Jordan Love, Green Bay Packers 🚀🧀

OK, here’s an example of a player who left us with a pretty lousy season-ending lowlight, yet still did more than enough throughout the postseason to lock in a top-eight (five?) positional rank entering 2024. Love was mostly awesome. He directed a demolition of the Cowboys in the wild-card round, then gave the Niners a serious scare the following week. He passed for five touchdowns in his two playoff appearances, finishing his season with multiple TDs in 10 of his last 11 games.

Love is, of course, tied to a deep and talented young receiving corps and an exceptional head coach, so team context certainly isn’t a worry. He’ll likely be drafted in the Burrow-Stroud zone, wherever that falls in your league.

Jameson Williams, Detroit Lions 🤯

Oh, buddy, if you thought the Gabe Davis Wars of 2022 were exhausting, just wait for the Jameson Williams discourse that’s ahead of us this summer. It’s gonna get wild. Friendships will be forged and lost. Old alliances shattered.

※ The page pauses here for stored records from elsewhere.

import Summits.NavierStokesRegularity.NavierStokesRegularity.Theses.AxisymmetricExtremality
import Summits.NavierStokesRegularity.NavierStokesRegularity.Theorems.AxisymmetricExtremalityAxisymmetricKatoGlobalStubKatoAxisymSingularPoint
import Summits.NavierStokesRegularity.NavierStokesRegularity.Theorems.AxisymmetricExtremalityAxisymmetricKatoGlobalStubKatoLocalEnergyNearTop
import Summits.NavierStokesRegularity.NavierStokesRegularity.Theorems.AxisymmetricExtremalityAxisymmetricKatoGlobalStubOffAxisBoundedOfLocalEnergy
import Summits.NavierStokesRegularity.NavierStokesRegularity.Theorems.AxisymmetricExtremalityAxisymmetricKatoGlobalStubAxisBoundedOfLocalEnergyOrigin
import Literature.Analysis.FluidPDE.Seregin2022LogSwirlCriterion
import HarnessLib

/-!
# Reduction of the crux `AxisymmetricExtremality.AxisymmetricKatoGlobal` (stmt-NavierStokesRegularity-15453) to Seregin's local log-swirl criterion and ONE a-priori estimate — line `registered`

Capstone of the line `registered` (lead c1).  Every bookkeeping stub of the registered skeleton
`Cruxes/AxisymmetricKatoGlobal/Lines/registered.lean` has landed in this directory
(`…StubKatoAxisymSingularPoint`, `…StubKatoLocalEnergyNearTop`, `…StubOffAxisBoundedOfLocalEnergy`,
`…StubAxisBoundedOfLocalEnergyOrigin`), so the composition `AxisymmetricKatoGlobal_of` of the
skeleton becomes the UNCONDITIONAL implication

  `seregin2022_logSwirl_regularAtOrigin → SwirlAxisModulus → AxisymmetricKatoGlobal`

recorded here (`AxisymmetricKatoGlobal_of_logSwirlFacts`), where

* `Literature.Analysis.FluidPDE.seregin2022_logSwirl_regularAtOrigin` is the tree's named fact
  for G. Seregin, J. Math. Fluid Mech. 24 (2022), §2 (local regularity of the origin for
  axisymmetric suitable weak solutions on the unit cylinder under the swirl bound
  `|Γ| ≤ C₁/ln³(e/r)`; a PUBLISHED theorem, undischarged in the tree), and
* the second hypothesis is verbatim the registered stub `stub_swirlAxisModulus`: the logarithmic
  modulus of continuity of the swirl `Γ = r u_θ` at the axis, uniformly up to the final time of an
  axisymmetric Kato solution — trivial strictly below the lifespan (`swirlAxisModulus_of_lt`,
  `…SwirlAxisModulusBelow.lean`) and, at `T = T_max`, the OPEN a-priori estimate carrying the whole
  difficulty of axisymmetric-with-swirl regularity.

So after this file the crux is, machine-checked, "Seregin 2022 §2 + the a-priori axis modulus".
The proof is the skeleton's: no global Kato solution ⇒ maximal Kato solution, smooth and
axisymmetric on `(0,T) × ℝ³`, singular at `(T, x_*)` (stub 1); an axisymmetric pressure making it
suitable on the open strip with local energy classes reaching `T` (stub K); the modulus on
`[T/2, T)` (hypothesis); boundedness near `(T, x)` for every `x` — off the axis by rotation
packing + Seregin's ε-regularity (stub 2b'), on the axis by rescaling into Seregin's unit cylinder
(stub 2c' + the named fact); contradiction with the singular cylinder.
-/

noncomputable section

-- the summit and its single problem share the name (D-0017 nested layout)
set_option linter.dupNamespace false

open Set MeasureTheory Filter Topology Function Metric
open scoped ENNReal NNReal
open Literature.Analysis.FluidPDE Literature.Analysis.FunctionSpaces

namespace Summit.NavierStokesRegularity.NavierStokesRegularity.Theorems.AxisymmetricKatoGlobal.Registered

/-- A pointwise bound on the backward cylinder `(T − r², T) × B_r(x_*)` makes the `L^∞` norm of
`uncurry u` on `parabolicCylinder r (T, x_*)` finite. -/
theorem eLpNorm_parabolicCylinder_lt_top_of_forall_le
    {u : ℝ → EuclideanSpace ℝ (Fin 3) → EuclideanSpace ℝ (Fin 3)} {T r K : ℝ}
    {xs : EuclideanSpace ℝ (Fin 3)}
    (h : ∀ t ∈ Ioo (T - r ^ 2) T, ∀ x ∈ ball xs r, ‖u t x‖ ≤ K) :
    eLpNorm (uncurry u) ∞
      (volume.restrict (parabolicCylinder r ((T, xs) : ℝ × EuclideanSpace ℝ (Fin 3)))) < ∞ := by
  have hmeas : MeasurableSet (parabolicCylinder r ((T, xs) : ℝ × EuclideanSpace ℝ (Fin 3))) := by
    unfold parabolicCylinder
    exact measurableSet_Ioo.prod measurableSet_ball
  have hbound : ∀ᵐ z ∂(volume.restrict (parabolicCylinder r ((T, xs) : ℝ × EuclideanSpace ℝ (Fin 3)))),
      ‖uncurry u z‖ ≤ K := by
    filter_upwards [ae_restrict_mem hmeas] with z hz
    obtain ⟨ht, hx⟩ := mem_prod.1 hz
    exact h z.1 ht z.2 hx
  rw [eLpNorm_exponent_top]
  exact (eLpNormEssSup_le_of_ae_bound hbound).trans_lt ENNReal.ofReal_lt_top

/-- **The regularity criterion in the Kato class, conditional on Seregin's local criterion.**
If `seregin2022_logSwirl_regularAtOrigin` holds, then an axisymmetric Kato solution on `[0, T)`,
smooth on `(0,T) × ℝ³`, whose swirl obeys `|Γ(t,x)| ≤ C / |log (cylRadius x)|³` for
`cylRadius x ≤ δ₀ < 1` uniformly in `t ∈ [t₀, T)`, is bounded near `(T, x₀)` for EVERY `x₀`
(pressure and local energy classes from `stub_katoLocalEnergyNearTop`; off the axis
`stub_offAxisBounded_of_localEnergy`, on the axis `stub_axisBounded_of_localEnergy_origin`). -/
theorem logSwirlRegularity_of_seregin2022 (h2a : seregin2022_logSwirl_regularAtOrigin)
    {ν T : ℝ} (hν : 0 < ν) (hT : 0 < T)
    {u₀ : EuclideanSpace ℝ (Fin 3) → EuclideanSpace ℝ (Fin 3)}
    {u : ℝ → EuclideanSpace ℝ (Fin 3) → EuclideanSpace ℝ (Fin 3)}
    (hK : IsKatoSolutionOn T ν u₀ u) (hsm : ContDiffOn ℝ (⊤ : ℕ∞) (uncurry u) (Ioo 0 T ×ˢ univ))
    (hax : ∀ t ∈ Ioo 0 T, IsAxisymmetric (u t))
    (hmod : ∃ t₀ ∈ Ioo 0 T, ∃ C δ₀ : ℝ, 0 < δ₀ ∧ δ₀ < 1 ∧
      ∀ t ∈ Ico t₀ T, ∀ x : EuclideanSpace ℝ (Fin 3), cylRadius x ≤ δ₀ →
        |swirl (u t) x| ≤ C / |Real.log (cylRadius x)| ^ 3)
    (x₀ : EuclideanSpace ℝ (Fin 3)) : IsBoundedNearTop u T x₀ := by
  obtain ⟨p, hpax, hsw, hloc⟩ := stub_katoLocalEnergyNearTop ν hν T hT u₀ u hK hsm hax
  by_cases h0 : cylRadius x₀ = 0
  · exact stub_axisBounded_of_localEnergy_origin h2a ν hν T hT u p hsm hax hpax hsw hloc hmod x₀ h0
  · exact stub_offAxisBounded_of_localEnergy ν hν T hT u p hsm hax hsw hloc x₀ h0

/-- **The crux `AxisymmetricKatoGlobal` from Seregin's 2022 local log-swirl criterion and the
a-priori axis modulus of the swirl** (the registered skeleton's composition with every landed
stub inlined; the two hypotheses are the named fact `seregin2022_logSwirl_regularAtOrigin` and,
verbatim, the registered stub `stub_swirlAxisModulus`).  By contradiction: singular point of the
maximal Kato solution (`stub_katoAxisymSingularPoint`), modulus on `[T/2, T)`, boundedness near the
singular point (`logSwirlRegularity_of_seregin2022`), finiteness of the `L^∞` norm on a backward
cylinder. -/
theorem AxisymmetricKatoGlobal_of_logSwirlFacts : seregin2022_logSwirl_regularAtOrigin → (∀ ν : ℝ, 0 < ν → ∀ T : ℝ, 0 < T → ∀ (u₀ : EuclideanSpace ℝ (Fin 3) → EuclideanSpace ℝ (Fin 3)) (g : HomSobolev (EuclideanSpace ℝ (Fin 3)) (EuclideanSpace ℂ (Fin 3)) (1 / 2 : ℝ)) (u : ℝ → EuclideanSpace ℝ (Fin 3) → EuclideanSpace ℝ (Fin 3)), g.Represents (Literature.Analysis.FunctionSpaces.EuclideanSpace.complexify ∘ u₀) → IsKatoSolutionOn T ν u₀ u → ContDiffOn ℝ (⊤ : ℕ∞) (uncurry u) (Ioo 0 T ×ˢ univ) → (∀ t ∈ Ioo 0 T, IsAxisymmetric (u t)) → ∀ t₀ ∈ Ioo 0 T, ∃ C δ₀ : ℝ, 0 < δ₀ ∧ δ₀ < 1 ∧ ∀ t ∈ Ico t₀ T, ∀ x : EuclideanSpace ℝ (Fin 3), cylRadius x ≤ δ₀ → |swirl (u t) x| ≤ C / |Real.log (cylRadius x)| ^ 3) → Theses.AxisymmetricExtremality.AxisymmetricKatoGlobal := by
  intro h2a h3 ν hν u₀ g hL3 hrep hdiv hax
  -- the written-out rotation-equivariance of the crux is `IsAxisymmetric u₀` definitionally
  have hax' : IsAxisymmetric u₀ := fun θ x => hax θ x
  by_contra hng
  -- stub 1: a finite-time Kato solution, smooth and axisymmetric inside, singular at `(T, xs)`
  obtain ⟨T, hT, xs, u, hK, hsm, haxi, hsing⟩ :=
    stub_katoAxisymSingularPoint ν hν u₀ hL3 hdiv hax' hng
  -- the logarithmic modulus of the swirl at the axis on `[T/2, T)` (hypothesis)
  have ht₀ : T / 2 ∈ Ioo 0 T := ⟨by linarith, by linarith⟩
  obtain ⟨C, δ₀, hδ₀, hδ₁, hmod⟩ := h3 ν hν T hT u₀ g u hrep hK hsm haxi (T / 2) ht₀
  -- hence every point, in particular `xs`, is bounded near the final time
  obtain ⟨r, hr, K, hbd⟩ := logSwirlRegularity_of_seregin2022 h2a hν hT hK hsm haxi
    ⟨T / 2, ht₀, C, δ₀, hδ₀, hδ₁, hmod⟩ xs
  -- contradiction with the singularity of `(T, xs)` at radius `r`
  exact absurd (hsing r hr) (eLpNorm_parabolicCylinder_lt_top_of_forall_le hbd).ne

end Summit.NavierStokesRegularity.NavierStokesRegularity.Theorems.AxisymmetricKatoGlobal.Registered

end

[Join or create a Yahoo Fantasy Baseball league for the 2024 MLB season]

In the end, of course, Williams will probably remain a best-ball-type who delivers 2-4 big games and a dozen unhelpful weeks. But he capped his season with a two-score playoff performance against the Niners, which is all the ammunition the Jameson zealots are gonna need. He’s clearly an explosive playmaker (if not an every-route, all-situation receiver), so he’s a potential week-winner when the big games hit. The fact that Ben Johnson is actually returning to Detroit is a pretty big win for all Lions skill players.

Prepare yourselves for months of nuanced discussion fantasy-industry infighting about Williams' upside and floor, and his one great collegiate season and his draft status and … well, it’s gonna get messy. The takes will be extreme and they will be everywhere.